--- WHAT THIS TASK INVOLVES ---
Below are some records. Return exactly the lines from the one with "have hAsa : IsSemialgebraicFunOn" to the one with "funext s; simp only [hA, h0, h1]", and nothing else.

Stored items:
/-- **Exact pieces are relations.** For `G ∈ ℚ[w₀, w₁]` with `deg G ≤ 2k − 4`, the honest
representation `E = [ℝ², ∂₁(w₀ G ρₖ)]`, `ρₖ = (1 + w₀² + w₁²)⁻ᵏ`, i.e. with integrand
`(w₀ ∂₁G (1+|w|²) − 2k w₀w₁ G)/(1+|w|²)ᵏ⁺¹`, exists and `[E] ∈ KZ.relations`: one instance of the
landed `WallFreeExactness` with the rational potential `A = w₀ G ρₖ`, which tends to `0` along every
vertical line since `deg(w₀G) < 2k`. [cite: KontsevichZagier2001, §1.2 rule (3)] -/
theorem exact_piece (k : ℕ) (G : MvPolynomial (Fin 2) ℚ) (hG : G.totalDegree + 4 ≤ 2 * k) :
    ∃ E : KZ.IntegralRep 2, E.domain = univ ∧
      (E.integrand = fun w : Fin 2 → ℝ => (w 0 * aeval w (pderiv 1 G) * (1 + (w 0 ^ 2 + w 1 ^ 2)) -
          2 * (k : ℝ) * w 0 * w 1 * aeval w G) / (1 + (w 0 ^ 2 + w 1 ^ 2)) ^ (k + 1)) ∧
      KZ.of E ∈ KZ.relations := by
  obtain ⟨k, rfl⟩ : ∃ k', k = k' + 1 := ⟨k - 1, by omega⟩
  set Q : MvPolynomial (Fin 2) ℚ := 1 + (X 0 ^ 2 + X 1 ^ 2) with hQ
  set Pn : MvPolynomial (Fin 2) ℚ :=
    X 0 * pderiv 1 G * Q - C (2 * (k + 1 : ℕ) : ℚ) * X 0 * X 1 * G with hPn
  have hQw : ∀ w : Fin 2 → ℝ, aeval w Q = 1 + (w 0 ^ 2 + w 1 ^ 2) := fun w => by simp [hQ]
  have hQ0 : ∀ w : Fin 2 → ℝ, (0 : ℝ) < 1 + (w 0 ^ 2 + w 1 ^ 2) := fun w => by positivity
  set e : (Fin 2 → ℝ) → ℝ := fun w => (w 0 * aeval w (pderiv 1 G) * (1 + (w 0 ^ 2 + w 1 ^ 2)) -
      2 * ((k + 1 : ℕ) : ℝ) * w 0 * w 1 * aeval w G) / (1 + (w 0 ^ 2 + w 1 ^ 2)) ^ (k + 1 + 1)
    with he
  have hePQ : ∀ w, aeval w Pn / (1 + (w 0 ^ 2 + w 1 ^ 2)) ^ (k + 1 + 1) = e w := fun w => by
    simp only [he, hPn, map_sub, map_mul, aeval_X, hQw, map_natCast, MvPolynomial.aeval_C,
      eq_ratCast, Rat.cast_ofNat]
  have hsa : IsSemialgebraicFunOn ℚ univ e :=
    (isSemialgebraicFunOn_aeval_div_aeval isSemialgebraic_univ Pn (Q ^ (k + 1 + 1))
      (fun w _ => by rw [map_pow, hQw]; positivity)).congr fun w _ => by
        show aeval w Pn / aeval w (Q ^ (k + 1 + 1)) = e w
        rw [map_pow, hQw, hePQ]
  have hdeg : Pn.totalDegree + 3 ≤ 2 * (k + 1 + 1) := by
    have h1 : Pn.totalDegree ≤ _ :=
      totalDegree_sub (X 0 * pderiv 1 G * Q) (C (2 * (k + 1 : ℕ) : ℚ) * X 0 * X 1 * G)
    have h2 := totalDegree_mul (X 0 * pderiv 1 G) Q
    have h3 := totalDegree_mul (X 0 : MvPolynomial (Fin 2) ℚ) (pderiv 1 G)
    have h4 := totalDegree_pderiv_le 1 G
    have h5 : Q.totalDegree ≤ 2 := (totalDegree_add _ _).trans (max_le (by simp)
      ((totalDegree_add _ _).trans (max_le (totalDegree_X_pow _ _).le (totalDegree_X_pow _ _).le)))
    have h6 := totalDegree_mul (C (2 * (k + 1 : ℕ) : ℚ) * X 0 * X 1) G
    have h7 := totalDegree_mul (C (2 * (k + 1 : ℕ) : ℚ) * X 0) (X 1 : MvPolynomial (Fin 2) ℚ)
    have h8 := totalDegree_mul (C (2 * (k + 1 : ℕ) : ℚ)) (X 0 : MvPolynomial (Fin 2) ℚ)
    rw [totalDegree_X] at h3 h7 h8
    rw [totalDegree_C] at h8
    omega
  have hint : Integrable e :=
    (integrable_aeval_div Pn (k + 1 + 1) hdeg).congr (ae_of_all _ fun w => hePQ w)
  let E : KZ.IntegralRep 2 := ⟨univ, e, isSemialgebraic_univ, hsa, hint.integrableOn⟩
  refine ⟨E, rfl, rfl, ?_⟩
  -- the potential `A = w₀ G ρₖ`
  obtain ⟨M, hM0, hM⟩ := abs_aeval_le_sqrt_pow G
  set A : (Fin 2 → ℝ) → ℝ := fun w => w 0 * aeval w G / (1 + (w 0 ^ 2 + w 1 ^ 2)) ^ (k + 1)
    with hA
  have hAsa : IsSemialgebraicFunOn ℚ univ A :=
    (isSemialgebraicFunOn_aeval_div_aeval isSemialgebraic_univ (X 0 * G) (Q ^ (k + 1))
      (fun w _ => by rw [map_pow, hQw]; positivity)).congr fun w _ => by
        simp only [hA, map_mul, map_pow, aeval_X, hQw]
  have h0 : ∀ (x : Fin 1 → ℝ) (s : ℝ), (Fin.snoc x s : Fin 2 → ℝ) 0 = x 0 := fun _ _ => rfl
  have h1 : ∀ (x : Fin 1 → ℝ) (s : ℝ), (Fin.snoc x s : Fin 2 → ℝ) 1 = s := fun _ _ => rfl
  have hAx : ∀ x : Fin 1 → ℝ, (fun s : ℝ => A (Fin.snoc x s)) = fun s =>
      x 0 * aeval (Fin.snoc x s : Fin 2 → ℝ) G / (1 + (x 0 ^ 2 + s ^ 2)) ^ (k + 1) := fun x => by
    funext s; simp only [hA, h0, h1]
  have hdecay : ∀ (x : Fin 1 → ℝ) {l : Filter ℝ}, Tendsto (fun s : ℝ => s ^ 2) l atTop →
      Tendsto (fun s : ℝ => A (Fin.snoc x s)) l (𝓝 0) := fun x l hl => by
    rw [hAx]
    refine tendsto_potential hl (x 0) hM0 G.totalDegree (k + 1) (by omega) _ fun s => ?_
    simpa only [h0, h1] using hM (Fin.snoc x s)
  refine wallFreeExactness_proof 1 E A rfl hAsa (fun x t => ?_)
    (fun x => hdecay x (tendsto_pow_atTop two_ne_zero)) fun x => hdecay x ?_
  · -- `∂ₛ A(x₀, s) = e(x₀, s)`
    have hγ : ∀ i : Fin 2, HasDerivAt (fun u : ℝ => (Fin.snoc x u : Fin 2 → ℝ) i)
        ((![0, 1] : Fin 2 → ℝ) i) t := by
      intro i
      fin_cases i
      · simpa [h0] using hasDerivAt_const t (x 0)
      · simpa [h1] using hasDerivAt_id' t
    have hG' := KZ.hasDerivAt_aeval_comp_real hγ G
    simp only [Fin.sum_univ_two, Matrix.cons_val_zero, Matrix.cons_val_one, mul_zero, zero_add,
      mul_one] at hG'
    have hD : HasDerivAt (fun s : ℝ => 1 + (x 0 ^ 2 + s ^ 2)) (2 * t) t := by
      simpa using ((hasDerivAt_pow 2 t).const_add (x 0 ^ 2)).const_add 1
    have hA' := (hG'.const_mul (x 0)).div (hD.pow (k + 1))
      (by simp only [Pi.pow_apply]; positivity)
    have hfun : (fun s : ℝ => A (Fin.snoc x s)) =
        (fun y : ℝ => x 0 * aeval (Fin.snoc x y : Fin 2 → ℝ) G) /
          (fun s : ℝ => 1 + (x 0 ^ 2 + s ^ 2)) ^ (k + 1) := by
      rw [hAx]; funext s; simp only [Pi.div_apply, Pi.pow_apply]
    rw [hfun]
    refine hA'.congr_deriv ?_
    show _ = e (Fin.snoc x t)
    simp only [he, h0, h1, Pi.pow_apply, Nat.cast_add, Nat.cast_one, add_tsub_cancel_right]
    field_simp
    ring
  · -- `s² → ∞` as `s → −∞`
    refine ((tendsto_pow_atTop two_ne_zero).comp tendsto_abs_atBot_atTop).congr fun s => ?_
    simp [sq_abs]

--- EXERCISE OUTPUT ---
  have hAsa : IsSemialgebraicFunOn ℚ univ A :=
    (isSemialgebraicFunOn_aeval_div_aeval isSemialgebraic_univ (X 0 * G) (Q ^ (k + 1))
      (fun w _ => by rw [map_pow, hQw]; positivity)).congr fun w _ => by
        simp only [hA, map_mul, map_pow, aeval_X, hQw]
  have h0 : ∀ (x : Fin 1 → ℝ) (s : ℝ), (Fin.snoc x s : Fin 2 → ℝ) 0 = x 0 := fun _ _ => rfl
  have h1 : ∀ (x : Fin 1 → ℝ) (s : ℝ), (Fin.snoc x s : Fin 2 → ℝ) 1 = s := fun _ _ => rfl
  have hAx : ∀ x : Fin 1 → ℝ, (fun s : ℝ => A (Fin.snoc x s)) = fun s =>
      x 0 * aeval (Fin.snoc x s : Fin 2 → ℝ) G / (1 + (x 0 ^ 2 + s ^ 2)) ^ (k + 1) := fun x => by
    funext s; simp only [hA, h0, h1]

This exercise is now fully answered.